9. Methodological caveats

  1. Sample size. With \(n = 10\) districts, statistical power to detect medium-sized correlations is limited. A medium effect (\(|r| = 0.5\)) has approximately 34 % power at \(\alpha = 0.05\). The absence of significant correlations should be read as “no strong relationship in the available data,” not “no relationship of any size.” The substantive argument rests on the contrast between the magnitude of the chi-square heterogeneity and the absence of any predictor that captures it, not on a precise zero correlation in any individual test.

  2. Endogeneity of Class B predictors. Aggregate demographic rates (school attendance, employment, illness) are partly produced by the same enumeration process whose outputs are the outcome variables. A correlation between an aggregate rate and a group share could reflect either the classification rule producing the aggregate, or the aggregate informing the classification. The analysis cannot distinguish these on the available data.

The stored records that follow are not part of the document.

import Literature.NumberTheory.EllipticCurves.TateCurve.DivisiblePoints
import Literature.AnabelianGeometry.AbsoluteAnabelian.AbsTopIII.KummerFaithfulPadicProofs
import HarnessLib

/-!
# [AbsTopIII] Def. 1.5 (a) / Rmk. 1.5.4 (i), abelian-variety clause — INSTANCE: the Tate curve over a `p`-adic
# field has no non-zero infinitely divisible rational point

Proof-only companion (no new definitions) of `AbsTopIII/KummerFaithful.lean` (S. Mochizuki, *Topics in Absolute
Anabelian Geometry III*, §1, Def. 1.5 p. 32 and Rmk. 1.5.4 (i) p. 33, manuscript pagination, lit key
`paper:url-5493eb38cbb7`). Def. 1.5 (a): "We have `⋂_{N ≥ 1} N · A(k_H) = {0}`"; Rmk. 1.5.4 (i): "if `k`, hence
also `k_H`, is a finite extension of `ℚ_p`, then `A(k_H)` is an extension of a finitely generated `ℤ`-module by a
compact abelian `p`-adic Lie group [...]. In particular, the condition of Definition 1.5, (a), is satisfied."

The tree kernel-checks the TORUS half of Rmk. 1.5.4 (i) (`KummerFaithfulPadicProofs`,
`divisibleElementsTrivial_units_of_finite_padic`: `⋂_N (K^×)^N = {1}`); the ABELIAN-VARIETY clause is the open
residual of FACT-LIST row F-0369 (Mattuck's structure theorem; the tree's `AbelianVariety` is scheme-theoretic and
Mathlib has no Néron models). This file PROVES that clause for the one abelian variety the tree holds concretely
over `p`-adic fields — the TATE CURVE `E_q` (`0 < ‖q‖ < 1`; by the tree's PROVED Silverman ATAEC V.5.3, every
elliptic curve with split multiplicative reduction), in Mathlib's point-group currency
`(tateCurve q).toAffine.Point`:

* **`tateCurve_point_eq_zero_of_forall_exists_nsmul_eq`** — for a finite extension `K` of `ℚ_p` with ANY normed
  field structure making it a normed `ℚ_p`-algebra, a `K`-point `P` of `E_q` with `P ∈ n·E_q(K)` for all `n ≥ 1`
  is `0`;
* **`divisibleElementsTrivial_tateCurve_points`** — the same as Def. 1.5 (a), `DivisibleElementsTrivial` of the
  (multiplicatively written) Mordell–Weil group `E_q(K)`;
* `point_eq_zero_of_forall_exists_nsmul_eq_of_variableChange` — the same for every `E` with a change of variables
  `C • E = tateCurve q` over `K` (every split-multiplicative elliptic curve, by the tree's PROVED ATAEC V.5.3);
* `padic_point_eq_zero_of_forall_exists_nsmul_eq` / `rat_point_eq_zero_of_forall_exists_nsmul_eq` (v2) — over
  `ℚ_p` itself, UNCONDITIONALLY: an elliptic curve over `ℚ_p` (resp. over `ℚ`) with split multiplicative reduction
  (at `p`) has no non-zero infinitely divisible `ℚ_p`-point.

Route (elementary, no `p`-adic Lie groups): Tate's uniformisation `K^×/q^ℤ ≅ E_q(K)` (the tree's THEOREM
`tateUniformizationMulEquiv`, Silverman ATAEC V.3.1 (c)(d)), the torus clause for `K^×`, and discreteness of the
value group (`TateCurve/DivisiblePoints.lean`). HONEST FRAMING: OUR kernel proof of a classical instance; it does
not discharge F-0369 (all abelian varieties) and bears on nothing disputed; no side taken on [IUTchIII] Cor. 3.12.
-/

noncomputable section

open scoped Classical

namespace Literature.AnabelianGeometry.AbsoluteAnabelian.AbsTopIII

open Literature.NumberTheory.EllipticCurves.TateCurve Literature.NumberTheory.EllipticCurves.SteinWuthrich2013
open WeierstrassCurve

universe u

variable (p : ℕ) [Fact p.Prime] {K : Type u} [NontriviallyNormedField K] [NormedAlgebra ℚ_[p] K]
  [FiniteDimensional ℚ_[p] K]

include p in
/-- A finite extension of `ℚ_p`, with any normed-field structure making it a normed `ℚ_p`-algebra, is an
ultrametric space (its norm is the spectral norm, which is nonarchimedean). [cite: MochizukiAbsTopIII2015, Rmk 1.5.4 (i) p.33] -/
theorem isUltrametricDist_of_finite_padic : IsUltrametricDist K := by
  haveI : Algebra.IsAlgebraic ℚ_[p] K := Algebra.IsAlgebraic.of_finite ℚ_[p] K
  refine IsUltrametricDist.isUltrametricDist_of_isNonarchimedean_norm fun x y => ?_
  rw [NormedAlgebra.norm_eq_spectralNorm ℚ_[p] (x + y), NormedAlgebra.norm_eq_spectralNorm ℚ_[p] x,
    NormedAlgebra.norm_eq_spectralNorm ℚ_[p] y]
  exact isNonarchimedean_spectralNorm (K := ℚ_[p]) (L := K) x y

include p in
/-- **Rmk. 1.5.4 (i), abelian-variety clause, AT THE TATE CURVE**: for a finite extension `K` of `ℚ_p` (any
compatible norm) and `q ∈ K` with `0 < ‖q‖ < 1`, a point `P ∈ E_q(K)` lying in `n·E_q(K)` for every `n ≥ 1` is
`0` — "`⋂_{N ≥ 1} N · A(k) = {0}`" for `A = E_q`. [cite: MochizukiAbsTopIII2015, Rmk 1.5.4 (i) p.33] -/
theorem tateCurve_point_eq_zero_of_forall_exists_nsmul_eq {q : K} (hq0 : q ≠ 0) (hq : ‖q‖ < 1)
    (P : (tateCurve q).toAffine.Point)
    (hP : ∀ n : ℕ, 0 < n → ∃ Q : (tateCurve q).toAffine.Point, n • Q = P) : P = 0 := by
  haveI : CharZero K := charZero_of_injective_algebraMap (algebraMap ℚ_[p] K).injective
  haveI : CompleteSpace K := FiniteDimensional.complete ℚ_[p] K
  haveI : IsUltrametricDist K := isUltrametricDist_of_finite_padic p
  exact point_eq_zero_of_divisible hq0 hq
    (fun x hx => (divisibleElementsTrivial_units_of_finite_padic p K).eq_one_of_forall_exists_pow x hx)
    (exists_norm_pow_eq_norm_zpow p hq0 hq) P hP

include p in
/-- **Def. 1.5 (a) for the Mordell–Weil group of the Tate curve over a `p`-adic field** (the group `E_q(K)` written
multiplicatively): `⋂_N N·E_q(K) = {0}`. An INSTANCE of the abelian-variety clause of "sub-`p`-adic ⟹
Kummer-faithful" (the clause itself, for all abelian varieties, stays the named fact `Rmk_1_5_4_i`).
[cite: MochizukiAbsTopIII2015, Def 1.5 (a) p.32] -/
theorem divisibleElementsTrivial_tateCurve_points {q : K} (hq0 : q ≠ 0) (hq : ‖q‖ < 1) :
    DivisibleElementsTrivial (Multiplicative (tateCurve q).toAffine.Point) := by
  refine ⟨fun x hx => ?_⟩
  have h := tateCurve_point_eq_zero_of_forall_exists_nsmul_eq p hq0 hq x.toAdd fun n hn => by
    obtain ⟨y, hy⟩ := hx n hn
    exact ⟨y.toAdd, by rw [← toAdd_pow, hy]⟩
  exact Multiplicative.toAdd.injective h

include p in
/-- **The same for every curve `K`-isomorphic to a Tate curve** — i.e., by the tree's PROVED Silverman ATAEC V.5.3
(`exists_tateParameter_of_hasSplitMultiplicativeReduction'`), for every elliptic curve over `K` with split
multiplicative reduction: if a change of variables `C` over `K` carries `E` to `E_q` (`C • E = tateCurve q`,
`0 < ‖q‖ < 1`), then a point `P ∈ E(K)` lying in `n·E(K)` for every `n ≥ 1` is `0` (transport along the group
isomorphism `VariableChange.pointEquiv`). [cite: MochizukiAbsTopIII2015, Rmk 1.5.4 (i) p.33] -/
theorem point_eq_zero_of_forall_exists_nsmul_eq_of_variableChange {q : K} (hq0 : q ≠ 0) (hq : ‖q‖ < 1)
    {E : WeierstrassCurve K} (C : VariableChange K) (hC : C • E = tateCurve q) (P : E.toAffine.Point)
    (hP : ∀ n : ℕ, 0 < n → ∃ Q : E.toAffine.Point, n • Q = P) : P = 0 := by
  -- transport of points along the EQUALITY `C • E = tateCurve q`
  have congr : ∀ {W₁ W₂ : WeierstrassCurve K}, W₁ = W₂ → Nonempty (W₁.toAffine.Point ≃+ W₂.toAffine.Point) :=
    fun h => by subst h; exact ⟨AddEquiv.refl _⟩
  obtain ⟨c⟩ := congr hC
  set e := (VariableChange.pointEquiv E C).trans c with he
  have h : e P = 0 :=
    tateCurve_point_eq_zero_of_forall_exists_nsmul_eq p hq0 hq (e P) fun n hn => by
      obtain ⟨Q, hQ⟩ := hP n hn
      exact ⟨e Q, by rw [← map_nsmul, hQ]⟩
  rw [← map_zero e] at h
  exact e.injective h

/-! ### Over `ℚ_p` itself: every elliptic curve with split multiplicative reduction (unconditional) -/

section OverPadic

variable (p : ℕ) [Fact p.Prime]

/-- `‖x‖ ≤ 1 ↔ x ∈ ℤ_p` in `ℚ_p` (the valuation ring of `ℚ_p` is `ℤ_p`). [folklore] -/
private theorem padic_norm_le_one_iff_mem_range (x : ℚ_[p]) :
    ‖x‖ ≤ 1 ↔ x ∈ Set.range (algebraMap ℤ_[p] ℚ_[p]) := by
  constructor
  · intro h
    exact ⟨⟨x, h⟩, rfl⟩
  · rintro ⟨y, rfl⟩
    exact y.2

/-- **An elliptic curve over `ℚ_p` with split multiplicative reduction has no non-zero infinitely divisible
`ℚ_p`-point** (Rmk. 1.5.4 (i), abelian-variety clause, for these curves — UNCONDITIONAL): some `ℚ_p`-model has split
multiplicative reduction over `ℤ_p`, hence (the tree's PROVED Silverman ATAEC V.5.3,
`exists_tateParameter_of_hasSplitMultiplicativeReduction'`) `E ≅ E_q` over `ℚ_p`, and `E_q(ℚ_p)` has no such point.
[cite: MochizukiAbsTopIII2015, Rmk 1.5.4 (i) p.33] -/
theorem padic_point_eq_zero_of_forall_exists_nsmul_eq (E : WeierstrassCurve ℚ_[p]) [E.IsElliptic]
    (hsplit : ∃ C : VariableChange ℚ_[p], (C • E).HasSplitMultiplicativeReduction ℤ_[p]) (P : E.toAffine.Point)
    (hP : ∀ n : ℕ, 0 < n → ∃ Q : E.toAffine.Point, n • Q = P) : P = 0 := by
  obtain ⟨q, hq0, hq, -, -, C, hC⟩ :=
    exists_tateParameter_of_hasSplitMultiplicativeReduction' ℤ_[p] (padic_norm_le_one_iff_mem_range p) E hsplit
  exact point_eq_zero_of_forall_exists_nsmul_eq_of_variableChange p hq0 hq C hC P hP

/-- **An elliptic curve over `ℚ` with split multiplicative reduction at `p` has no non-zero infinitely divisible
`ℚ_p`-point** (`E(ℚ_p) = (W ⊗ ℚ_p)(ℚ_p)`; the cell's `HasSplitMultiplicativeReductionAtPrime`).
[cite: MochizukiAbsTopIII2015, Rmk 1.5.4 (i) p.33] -/
theorem rat_point_eq_zero_of_forall_exists_nsmul_eq (W : WeierstrassCurve ℚ) [W.IsElliptic]
    (h : W.HasSplitMultiplicativeReductionAtPrime p) (P : (W.baseChange ℚ_[p]).toAffine.Point)
    (hP : ∀ n : ℕ, 0 < n → ∃ Q : (W.baseChange ℚ_[p]).toAffine.Point, n • Q = P) : P = 0 :=
  padic_point_eq_zero_of_forall_exists_nsmul_eq p (W.baseChange ℚ_[p]) ⟨_, h⟩ P hP

end OverPadic

end Literature.AnabelianGeometry.AbsoluteAnabelian.AbsTopIII

end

  3. Bonferroni is conservative. It assumes independent tests; the fifty tests share underlying observations and are not independent. Less conservative corrections (Holm-Bonferroni, Benjamini-Hochberg) would relax the threshold somewhat. Under any reasonable correction, the family-size finding fails once the denominator is corrected.

  4. Most as a leverage point. Most is an outlier on essentially every variable. Whether Most should be analysed within the kraj-level statistics or treated as a separate case is itself an interpretive question; this report follows the convention of reporting both with-Most and without-Most results.

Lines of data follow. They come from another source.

import Summits.QuantumFields.YangMills.Theorems.QuantileBitPuritySectors
import HarnessLib

/-!
# Route `VirialFluxGap` / `SwapVirialDeficit` (YangMills): the ACTION DEFICIT of a `2L`-slice ring history — definitions

Problem-side definitions shared VERBATIM (same names, same bodies) by the two BC3 «tauber» skeletons of planner ym-idea-4 g14:
LINE «tauber» for the crux `VirialFluxGap.SharpTwistedLaplace` (item stmt-QuantumFields-24204; HOME
bc/g14-A/split/SharpTwistedLaplace_birth.lean, ns `…Cruxes.SharpTwistedLaplace.Tauber`) and LINE «tauber-mean» for the deciding crux
`VirialFluxGap.PeriodicSoftness` (item stmt-QuantumFields-24141; HOME bc/g14-A/PeriodicSoftness_tauber_birth.lean,
ns `…Cruxes.PeriodicSoftness.TauberMean`), so that their stubs can be landed BY NAME against one tree module (re-registration with
`import …VirialFluxGapRingDeficitDefs` and the local defs dropped, pattern of `FlatTubeReductionPinnedUnitStepExDefs`):

* `ringMeasure L` — the a-priori measure of a `2L`-slice ring history with its seam gauge field: product Haar
  `(⊗_{i ≤ 2L−1} configMeasure) ⊗ gaugeMeasure`;
* `ringExponent L z p` — the exponent `Φ_z` of the sector weight: `log` of the seam-closed chain of transfer kernels at coupling `1`
  (so that `W_z(b) = ∫ exp(b·Φ_z) d(ringMeasure L)`, ✓`TT.SectorSmooth.sectorWeight_one_eq_integral_exp`);
* `ringDeficit L z p := 12L⁴ − Φ_z(p)` — the ACTION DEFICIT (`≥ 0`, zero exactly on twist-`z` flat histories).

HONEST FRAMING: definitions only (no theorem, no `sorry`); nothing about 24204 / 24141 / the leaf is proved; the Yang–Mills mass gap is
NOT proved.  References: [cite: MontvayMunster1994, (3.145)]; [cite: Luscher1983, §2].
-/

set_option autoImplicit false

noncomputable section

open MeasureTheory
open scoped BigOperators
open Literature.MathematicalPhysics.QuantumFieldTheory hiding SU2
open Summit.QuantumFields.YangMills.Theorems.FemtoTransferGap

namespace Summit.QuantumFields.YangMills.Theorems.VirialFluxGap.RingDeficit

/-- The a-priori measure of a `2L`-slice ring history with its seam gauge field: product Haar (verbatim from the «tauber» skeletons).
[cite: MontvayMunster1994, (3.145)] -/
def ringMeasure (L : ℕ) [NeZero L] :
    Measure ((Fin (2 * L - 1 + 1) → GaugeConfig 3 L SU2) × (Site 3 L → SU2)) :=
  (Measure.pi fun _ : Fin (2 * L - 1 + 1) => configMeasure SU2 L).prod (TT.gaugeMeasure L)

/-- The exponent `Φ_z` of the sector weight: log of the seam-closed chain of transfer kernels at coupling `1` (verbatim from the
«tauber» skeletons). [cite: Luscher1983, §2] -/
def ringExponent (L : ℕ) [NeZero L] (z : Fin 3 → Bool)
    (p : (Fin (2 * L - 1 + 1) → GaugeConfig 3 L SU2) × (Site 3 L → SU2)) : ℝ :=
  Real.log ((∏ i : Fin (2 * L - 1), transferKernel su2Rep 1 (p.1 i.castSucc) (p.1 i.succ)) *
    transferKernel su2Rep 1 (p.1 (Fin.last (2 * L - 1))) (gaugeTransform p.2 (TT.twist3 z (p.1 0))))

/-- The ACTION DEFICIT `F_z = 12L⁴ − Φ_z` of a ring history (zero exactly on twist-`z` flat histories; verbatim from the «tauber»
skeletons). [cite: Luscher1983, §2] -/
def ringDeficit (L : ℕ) [NeZero L] (z : Fin 3 → Bool)
    (p : (Fin (2 * L - 1 + 1) → GaugeConfig 3 L SU2) × (Site 3 L → SU2)) : ℝ :=
  12 * (L : ℝ) ^ 4 - ringExponent L z p

end Summit.QuantumFields.YangMills.Theorems.VirialFluxGap.RingDeficit

end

  5. The denominator choice in §1 is an interpretive decision. Both the as-reported total and the consistent sum-of-groups total can be defended. The as-reported total is what the kraj submitted; the consistent total is what would result if all districts followed the same convention. This report uses the consistent total because the question being tested is about classification practice, not reporting practice. A different methodological choice would change some V values modestly but not the substantive conclusion.

  6. Missing data was handled by listwise deletion (analyses with missing variables drop those districts). The illness predictor was therefore tested on \(n = 8\), not \(n = 10\). This affects the statistical power of the illness null but not its sign — which, notably, is the wrong sign for the typology’s stated rationale.